import Summits.ResolutionOfSingularities.ResolutionOfSingularities.Theorems.EquisingularLiftEquisingularLiftNatSpecimenS10
import HarnessLib

/-!
# [OURS · L1 W4.5(b) · EL♮(3)] The WHOLE FAMILY `(x² + y²z)² + g`, `g` of `(2,1,2)`-weight `≥ 9`, is NOT locally Newton-nondegenerate in the
# design frame — one lemma for every «approximate-root» customer of S10's shape (S10, and the post-P⁶ candidates N4, N6 of res-L1-w45b-lead-1's
# POST-P6-CENSUS)

OURS · L1 W4.5(b) · crux `EquisingularLiftNatThree` stmt-ResolutionOfSingularities-20148 · counted 0 · AI-written (res-L1-w45b-lead-1 g16), weaker than expert review;
nothing of [Hironaka2017] asserted; no statement of the manuscript; EL♮(3) NOT proved.  Sorry-free, standard axioms, def-free (the family is written out),
`--supports stmt-ResolutionOfSingularities-20148 --as helper`.  Bookkeeping REUSED from res-L1-w45b-iso-w3's `…NatSpecimenG3` (`eG3`, `wt_…`, `coeff_initialForm`)
and from `…NatSpecimenS10` (`weightS10 = (2,1,2)`, `coeff_sq_edgeS10`, `torusPointS10 = (1,1,−1)`, `eval_torusPointS10_edge`), not restated.

WHAT.  For ANY field `k` and ANY `g ∈ k[x,y,z]` all of whose monomials have weight `2a + b + 2c ≥ 9` (hypothesis `hg`, stated on coefficients), the
polynomial `f = (x² + y²z)² + g` has `(2,1,2)`-initial form EXACTLY the square `(x² + y²z)²` (`initialForm_sqEdge_add`), hence fails Kouchnirenko's local
condition at the torus point `(1, 1, −1)` (`not_isLocallyNewtonNondegenerate_sqEdge_add`), hence `¬ LocalND`, `¬ LocalNDWon` — in the GIVEN coordinates (frame-bound,
honest scope as in `…NatSpecimenS10`).  Instances: `S10` (tail `x⁵ + z⁶ + xy⁸ + x¹⁰ + y¹⁰ + z¹⁰`, weights `10,12,10,20,10,20`) is re-derived from the family lemma;
**N4** `= (x²+y²z)² + x⁶ + z⁷ + xy⁹ + x¹¹ + y¹¹ + z¹¹` (weights `12,14,11,22,11,22`) and **N6** `= (x²+y²z)² + x⁵z + z⁷ + xy⁸ + x¹⁰ + y¹⁰ + z¹⁰` (weights
`12,14,10,20,10,20`) — the first post-P⁶ residue CANDIDATES of the census (kit j317712: the R17 key-letter pair word leaves a non-constant section of `E_S`
hosted by no member) — get their frame-bound non-ND certificate here.  (Their all-frames status, isolatedness and legality census are by hand / kit, NOT here.)
-/

noncomputable section

set_option linter.dupNamespace false

open MvPolynomial

namespace Summit.ResolutionOfSingularities.ResolutionOfSingularities.Cruxes.EquisingularLiftNat.Sections

variable (k : Type) [Field k]

/-! ## The square edge `(x² + y²z)²` carries only weight-`8` monomials -/

/-- [OURS · L1 W4.5b] Every monomial of `(x² + y²z)²` with a nonzero coefficient has `(2,1,2)`-weight `8`. [folklore] -/
theorem wt_eq_eight_of_coeff_sq_edge_ne_zero {d : Fin 3 →₀ ℕ}
    (hd : coeff d ((X 0 ^ 2 + X 1 ^ 2 * X 2) ^ 2 : MvPolynomial (Fin 3) k) ≠ 0) : wt weightS10 d = 8 := by
  rw [coeff_sq_edgeS10] at hd
  by_cases h1 : eG3 4 0 0 = d
  · rw [← h1, wt_weightS10_eG3]; norm_num
  by_cases h2 : eG3 2 2 1 = d
  · rw [← h2, wt_weightS10_eG3]; norm_num
  by_cases h3 : eG3 0 4 2 = d
  · rw [← h3, wt_weightS10_eG3]; norm_num
  simp [h1, h2, h3] at hd

/-- [OURS · L1 W4.5b] Contrapositive: off weight `8` the square edge has coefficient `0`. [folklore] -/
theorem coeff_sq_edge_eq_zero_of_wt_ne {d : Fin 3 →₀ ℕ} (hd : wt weightS10 d ≠ 8) :
    coeff d ((X 0 ^ 2 + X 1 ^ 2 * X 2) ^ 2 : MvPolynomial (Fin 3) k) = 0 := by
  by_contra h
  exact hd (wt_eq_eight_of_coeff_sq_edge_ne_zero k h)

/-- [OURS · L1 W4.5b] The coefficient of `x⁴` in `(x² + y²z)²` is `1`. [folklore] -/
theorem coeff_eG3_400_sq_edge : coeff (eG3 4 0 0) ((X 0 ^ 2 + X 1 ^ 2 * X 2) ^ 2 : MvPolynomial (Fin 3) k) = 1 := by
  rw [coeff_sq_edgeS10]
  have h2 : ¬ eG3 2 2 1 = eG3 4 0 0 := by rw [eG3_eq_iff]; omega
  have h3 : ¬ eG3 0 4 2 = eG3 4 0 0 := by rw [eG3_eq_iff]; omega
  simp [h2, h3]

/-! ## The family `(x² + y²z)² + g`, `g` of weight `≥ 9` -/

section Family

variable {k}
variable {g : MvPolynomial (Fin 3) k} (hg : ∀ d : Fin 3 →₀ ℕ, coeff d g ≠ 0 → 9 ≤ wt weightS10 d)
include hg

/-- [OURS · L1 W4.5b] `g` has no monomial of weight `≤ 8`. [folklore] -/
theorem coeff_eq_zero_of_wt_le_eight {d : Fin 3 →₀ ℕ} (hd : wt weightS10 d ≤ 8) : coeff d g = 0 := by
  by_contra h
  have := hg d h
  omega

/-- [OURS · L1 W4.5b] Every monomial in the support of `(x² + y²z)² + g` has weight `≥ 8`. [folklore] -/
theorem le_wt_of_mem_support_sqEdge_add {d : Fin 3 →₀ ℕ}
    (hd : d ∈ ((X 0 ^ 2 + X 1 ^ 2 * X 2) ^ 2 + g : MvPolynomial (Fin 3) k).support) : 8 ≤ wt weightS10 d := by
  rw [mem_support_iff, coeff_add] at hd
  by_cases h1 : coeff d ((X 0 ^ 2 + X 1 ^ 2 * X 2) ^ 2 : MvPolynomial (Fin 3) k) = 0
  · rw [h1, zero_add] at hd
    have := hg d hd
    omega
  · rw [wt_eq_eight_of_coeff_sq_edge_ne_zero k h1]

/-- [OURS · L1 W4.5b] `x⁴` is in the support of `(x² + y²z)² + g` (coefficient `1 + 0`). [folklore] -/
theorem eG3_400_mem_support_sqEdge_add : eG3 4 0 0 ∈ ((X 0 ^ 2 + X 1 ^ 2 * X 2) ^ 2 + g : MvPolynomial (Fin 3) k).support := by
  rw [mem_support_iff, coeff_add, coeff_eG3_400_sq_edge, coeff_eq_zero_of_wt_le_eight hg (by rw [wt_weightS10_eG3]; norm_num)]
  norm_num

/-- [OURS · L1 W4.5b] The support of `(x² + y²z)² + g` is nonempty. [folklore] -/
theorem support_sqEdge_add_nonempty : ((X 0 ^ 2 + X 1 ^ 2 * X 2) ^ 2 + g : MvPolynomial (Fin 3) k).support.Nonempty :=
  ⟨_, eG3_400_mem_support_sqEdge_add hg⟩

/-- [OURS · L1 W4.5b] **The minimal `(2,1,2)`-weight on the support of `(x² + y²z)² + g` is `8`.** [folklore] -/
theorem inf_wt_sqEdge_add :
    ((X 0 ^ 2 + X 1 ^ 2 * X 2) ^ 2 + g : MvPolynomial (Fin 3) k).support.inf' (support_sqEdge_add_nonempty hg) (wt weightS10) = 8 := by
  apply le_antisymm
  · refine (Finset.inf'_le _ (eG3_400_mem_support_sqEdge_add hg)).trans (le_of_eq ?_)
    rw [wt_weightS10_eG3]; norm_num
  · exact Finset.le_inf' _ _ fun d hd => le_wt_of_mem_support_sqEdge_add hg hd

/-- [OURS · L1 W4.5b] **The `(2,1,2)`-initial form of `(x² + y²z)² + g` is the square `(x² + y²z)²`**, for every `g` of weight `≥ 9`. [folklore] -/
theorem initialForm_sqEdge_add :
    initialForm weightS10 ((X 0 ^ 2 + X 1 ^ 2 * X 2) ^ 2 + g : MvPolynomial (Fin 3) k) = (X 0 ^ 2 + X 1 ^ 2 * X 2) ^ 2 := by
  ext d
  rw [coeff_initialForm weightS10 _ (support_sqEdge_add_nonempty hg), inf_wt_sqEdge_add hg]
  by_cases h8 : wt weightS10 d = 8
  · rw [if_pos h8, coeff_add, coeff_eq_zero_of_wt_le_eight hg (le_of_eq h8), add_zero]
  · rw [if_neg h8, coeff_sq_edge_eq_zero_of_wt_ne k h8]

/-- [OURS · L1 W4.5b] **★ The family `(x² + y²z)² + g` (`g` of `(2,1,2)`-weight `≥ 9`) is NOT locally Newton-nondegenerate in the given coordinates,
over every field**: the positive weight `(2,1,2)` has initial form `(x² + y²z)²`, which vanishes with all its partial derivatives at the torus point
`(1, 1, −1)`.  Frame-bound (one coordinate system), as `…NatSpecimenS10`. [folklore] -/
theorem not_isLocallyNewtonNondegenerate_sqEdge_add :
    ¬ IsLocallyNewtonNondegenerate ((X 0 ^ 2 + X 1 ^ 2 * X 2) ^ 2 + g : MvPolynomial (Fin 3) k) := by
  intro h
  have hw : ∀ i : Fin 3, 0 < weightS10 i := by
    intro i; fin_cases i <;> simp [weightS10]
  have hx : ∀ i : Fin 3, torusPointS10 (k := k) i ≠ 0 := by
    intro i; fin_cases i <;> simp [torusPointS10]
  refine h weightS10 hw torusPointS10 hx ?_ ?_
  · rw [initialForm_sqEdge_add hg, map_pow, eval_torusPointS10_edge]
    norm_num
  · intro i
    rw [initialForm_sqEdge_add hg, sq, Derivation.leibniz, map_add, smul_eq_mul, map_mul, eval_torusPointS10_edge]
    simp

/-- [OURS · L1 W4.5b] Hence `¬ LocalND` for every member of the family (the ND lane's local datum fails as written). [folklore] -/
theorem not_localND_sqEdge_add : ¬ LocalND ((X 0 ^ 2 + X 1 ^ 2 * X 2) ^ 2 + g : MvPolynomial (Fin 3) k) :=
  fun h => not_isLocallyNewtonNondegenerate_sqEdge_add hg h.2

/-- [OURS · L1 W4.5b] … and `¬ LocalNDWon`. [folklore] -/
theorem not_localNDWon_sqEdge_add : ¬ LocalNDWon ((X 0 ^ 2 + X 1 ^ 2 * X 2) ^ 2 + g : MvPolynomial (Fin 3) k) :=
  fun h => not_localND_sqEdge_add hg h.1

end Family

/-! ## Instances: the tails of S10, N4, N6 have weight ≥ 9 -/

/-- [OURS · L1 W4.5b] plumbing: a sum of six monomials with coefficient `1` has its coefficients supported on those six exponents. [folklore] -/
theorem coeff_six_monomials (e₁ e₂ e₃ e₄ e₅ e₆ d : Fin 3 →₀ ℕ) :
    coeff d (monomial e₁ (1 : k) + monomial e₂ 1 + monomial e₃ 1 + monomial e₄ 1 + monomial e₅ 1 + monomial e₆ 1) =
      (if e₁ = d then 1 else 0) + (if e₂ = d then 1 else 0) + (if e₃ = d then 1 else 0) + (if e₄ = d then 1 else 0) +
        (if e₅ = d then 1 else 0) + (if e₆ = d then 1 else 0) := by
  simp only [coeff_add, coeff_monomial]

/-- [OURS · L1 W4.5b] plumbing: if six exponents all have weight `≥ 9`, the six-monomial sum satisfies the family hypothesis `hg`. [folklore] -/
theorem nine_le_wt_of_coeff_six_monomials_ne_zero {e₁ e₂ e₃ e₄ e₅ e₆ : Fin 3 →₀ ℕ}
    (h₁ : 9 ≤ wt weightS10 e₁) (h₂ : 9 ≤ wt weightS10 e₂) (h₃ : 9 ≤ wt weightS10 e₃) (h₄ : 9 ≤ wt weightS10 e₄)
    (h₅ : 9 ≤ wt weightS10 e₅) (h₆ : 9 ≤ wt weightS10 e₆) (d : Fin 3 →₀ ℕ)
    (hd : coeff d (monomial e₁ (1 : k) + monomial e₂ 1 + monomial e₃ 1 + monomial e₄ 1 + monomial e₅ 1 + monomial e₆ 1) ≠ 0) :
    9 ≤ wt weightS10 d := by
  rw [coeff_six_monomials] at hd
  by_cases c₁ : e₁ = d
  · rw [← c₁]; exact h₁
  by_cases c₂ : e₂ = d
  · rw [← c₂]; exact h₂
  by_cases c₃ : e₃ = d
  · rw [← c₃]; exact h₃
  by_cases c₄ : e₄ = d
  · rw [← c₄]; exact h₄
  by_cases c₅ : e₅ = d
  · rw [← c₅]; exact h₅
  by_cases c₆ : e₆ = d
  · rw [← c₆]; exact h₆
  simp [c₁, c₂, c₃, c₄, c₅, c₆] at hd

/-- [OURS · L1 W4.5b] S10's tail as six monomials. [folklore] -/
theorem tailS10_eq : (X 0 ^ 5 + X 2 ^ 6 + X 0 * X 1 ^ 8 + X 0 ^ 10 + X 1 ^ 10 + X 2 ^ 10 : MvPolynomial (Fin 3) k) =
    monomial (eG3 5 0 0) 1 + monomial (eG3 0 0 6) 1 + monomial (eG3 1 8 0) 1 + monomial (eG3 10 0 0) 1 + monomial (eG3 0 10 0) 1 +
      monomial (eG3 0 0 10) 1 := by
  simp only [monomial_eG3, map_one, one_mul, pow_zero, mul_one, pow_one]

/-- [OURS · L1 W4.5b] N4's tail as six monomials. [folklore] -/
theorem tailN4_eq : (X 0 ^ 6 + X 2 ^ 7 + X 0 * X 1 ^ 9 + X 0 ^ 11 + X 1 ^ 11 + X 2 ^ 11 : MvPolynomial (Fin 3) k) =
    monomial (eG3 6 0 0) 1 + monomial (eG3 0 0 7) 1 + monomial (eG3 1 9 0) 1 + monomial (eG3 11 0 0) 1 + monomial (eG3 0 11 0) 1 +
      monomial (eG3 0 0 11) 1 := by
  simp only [monomial_eG3, map_one, one_mul, pow_zero, mul_one, pow_one]

/-- [OURS · L1 W4.5b] N6's tail as six monomials. [folklore] -/
theorem tailN6_eq : (X 0 ^ 5 * X 2 + X 2 ^ 7 + X 0 * X 1 ^ 8 + X 0 ^ 10 + X 1 ^ 10 + X 2 ^ 10 : MvPolynomial (Fin 3) k) =
    monomial (eG3 5 0 1) 1 + monomial (eG3 0 0 7) 1 + monomial (eG3 1 8 0) 1 + monomial (eG3 10 0 0) 1 + monomial (eG3 0 10 0) 1 +
      monomial (eG3 0 0 10) 1 := by
  simp only [monomial_eG3, map_one, one_mul, pow_zero, mul_one, pow_one]

/-- [OURS · L1 W4.5b] S10's tail has weight `≥ 9` (`10, 12, 10, 20, 10, 20`). [folklore] -/
theorem hg_tailS10 (d : Fin 3 →₀ ℕ)
    (hd : coeff d (X 0 ^ 5 + X 2 ^ 6 + X 0 * X 1 ^ 8 + X 0 ^ 10 + X 1 ^ 10 + X 2 ^ 10 : MvPolynomial (Fin 3) k) ≠ 0) : 9 ≤ wt weightS10 d := by
  rw [tailS10_eq] at hd
  exact nine_le_wt_of_coeff_six_monomials_ne_zero k (by rw [wt_weightS10_eG3]; norm_num) (by rw [wt_weightS10_eG3]; norm_num)
    (by rw [wt_weightS10_eG3]; norm_num) (by rw [wt_weightS10_eG3]; norm_num) (by rw [wt_weightS10_eG3]; norm_num)
    (by rw [wt_weightS10_eG3]; norm_num) d hd

/-- [OURS · L1 W4.5b] N4's tail has weight `≥ 9` (`12, 14, 11, 22, 11, 22`). [folklore] -/
theorem hg_tailN4 (d : Fin 3 →₀ ℕ)
    (hd : coeff d (X 0 ^ 6 + X 2 ^ 7 + X 0 * X 1 ^ 9 + X 0 ^ 11 + X 1 ^ 11 + X 2 ^ 11 : MvPolynomial (Fin 3) k) ≠ 0) : 9 ≤ wt weightS10 d := by
  rw [tailN4_eq] at hd
  exact nine_le_wt_of_coeff_six_monomials_ne_zero k (by rw [wt_weightS10_eG3]; norm_num) (by rw [wt_weightS10_eG3]; norm_num)
    (by rw [wt_weightS10_eG3]; norm_num) (by rw [wt_weightS10_eG3]; norm_num) (by rw [wt_weightS10_eG3]; norm_num)
    (by rw [wt_weightS10_eG3]; norm_num) d hd

/-- [OURS · L1 W4.5b] N6's tail has weight `≥ 9` (`12, 14, 10, 20, 10, 20`). [folklore] -/
theorem hg_tailN6 (d : Fin 3 →₀ ℕ)
    (hd : coeff d (X 0 ^ 5 * X 2 + X 2 ^ 7 + X 0 * X 1 ^ 8 + X 0 ^ 10 + X 1 ^ 10 + X 2 ^ 10 : MvPolynomial (Fin 3) k) ≠ 0) :
    9 ≤ wt weightS10 d := by
  rw [tailN6_eq] at hd
  exact nine_le_wt_of_coeff_six_monomials_ne_zero k (by rw [wt_weightS10_eG3]; norm_num) (by rw [wt_weightS10_eG3]; norm_num)
    (by rw [wt_weightS10_eG3]; norm_num) (by rw [wt_weightS10_eG3]; norm_num) (by rw [wt_weightS10_eG3]; norm_num)
    (by rw [wt_weightS10_eG3]; norm_num) d hd

/-- [OURS · L1 W4.5b] Consistency check: S10 = edge square + its tail, so `…NatSpecimenS10`'s certificate is the family lemma's first instance. [folklore] -/
theorem specimenS10_eq_sqEdge_add_tail :
    specimenS10 k = (X 0 ^ 2 + X 1 ^ 2 * X 2) ^ 2 + (X 0 ^ 5 + X 2 ^ 6 + X 0 * X 1 ^ 8 + X 0 ^ 10 + X 1 ^ 10 + X 2 ^ 10) := by
  simp only [specimenS10]; ring

/-- [OURS · L1 W4.5b] **N4 = `(x²+y²z)² + x⁶ + z⁷ + xy⁹ + x¹¹ + y¹¹ + z¹¹` is NOT locally Newton-nondegenerate in the given coordinates** (post-P⁶ residue
candidate of res-L1-w45b-lead-1's POST-P6-CENSUS; frame-bound certificate). [OURS · L1 W4.5b · specimen] -/
theorem not_isLocallyNewtonNondegenerate_N4 :
    ¬ IsLocallyNewtonNondegenerate
      ((X 0 ^ 2 + X 1 ^ 2 * X 2) ^ 2 + (X 0 ^ 6 + X 2 ^ 7 + X 0 * X 1 ^ 9 + X 0 ^ 11 + X 1 ^ 11 + X 2 ^ 11) : MvPolynomial (Fin 3) k) :=
  not_isLocallyNewtonNondegenerate_sqEdge_add (hg_tailN4 k)

/-- [OURS · L1 W4.5b] **N6 = `(x²+y²z)² + x⁵z + z⁷ + xy⁸ + x¹⁰ + y¹⁰ + z¹⁰` is NOT locally Newton-nondegenerate in the given coordinates.**
[OURS · L1 W4.5b · specimen] -/
theorem not_isLocallyNewtonNondegenerate_N6 :
    ¬ IsLocallyNewtonNondegenerate
      ((X 0 ^ 2 + X 1 ^ 2 * X 2) ^ 2 + (X 0 ^ 5 * X 2 + X 2 ^ 7 + X 0 * X 1 ^ 8 + X 0 ^ 10 + X 1 ^ 10 + X 2 ^ 10) : MvPolynomial (Fin 3) k) :=
  not_isLocallyNewtonNondegenerate_sqEdge_add (hg_tailN6 k)

/-- [OURS · L1 W4.5b] `¬ LocalNDWon` for N4. [OURS · L1 W4.5b · specimen] -/
theorem not_localNDWon_N4 :
    ¬ LocalNDWon ((X 0 ^ 2 + X 1 ^ 2 * X 2) ^ 2 + (X 0 ^ 6 + X 2 ^ 7 + X 0 * X 1 ^ 9 + X 0 ^ 11 + X 1 ^ 11 + X 2 ^ 11) : MvPolynomial (Fin 3) k) :=
  not_localNDWon_sqEdge_add (hg_tailN4 k)

/-- [OURS · L1 W4.5b] `¬ LocalNDWon` for N6. [OURS · L1 W4.5b · specimen] -/
theorem not_localNDWon_N6 :
    ¬ LocalNDWon ((X 0 ^ 2 + X 1 ^ 2 * X 2) ^ 2 + (X 0 ^ 5 * X 2 + X 2 ^ 7 + X 0 * X 1 ^ 8 + X 0 ^ 10 + X 1 ^ 10 + X 2 ^ 10) : MvPolynomial (Fin 3) k) :=
  not_localNDWon_sqEdge_add (hg_tailN6 k)

end Summit.ResolutionOfSingularities.ResolutionOfSingularities.Cruxes.EquisingularLiftNat.Sections

end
--------
Go line by line through the records and copy those that contain the word "coordinates".

condition at the torus point `(1, 1, −1)` (`not_isLocallyNewtonNondegenerate_sqEdge_add`), hence `¬ LocalND`, `¬ LocalNDWon` — in the GIVEN coordinates (frame-bound,
/-- [OURS · L1 W4.5b] **★ The family `(x² + y²z)² + g` (`g` of `(2,1,2)`-weight `≥ 9`) is NOT locally Newton-nondegenerate in the given coordinates,
/-- [OURS · L1 W4.5b] **N4 = `(x²+y²z)² + x⁶ + z⁷ + xy⁹ + x¹¹ + y¹¹ + z¹¹` is NOT locally Newton-nondegenerate in the given coordinates** (post-P⁶ residue
/-- [OURS · L1 W4.5b] **N6 = `(x²+y²z)² + x⁵z + z⁷ + xy⁸ + x¹⁰ + y¹⁰ + z¹⁰` is NOT locally Newton-nondegenerate in the given coordinates.**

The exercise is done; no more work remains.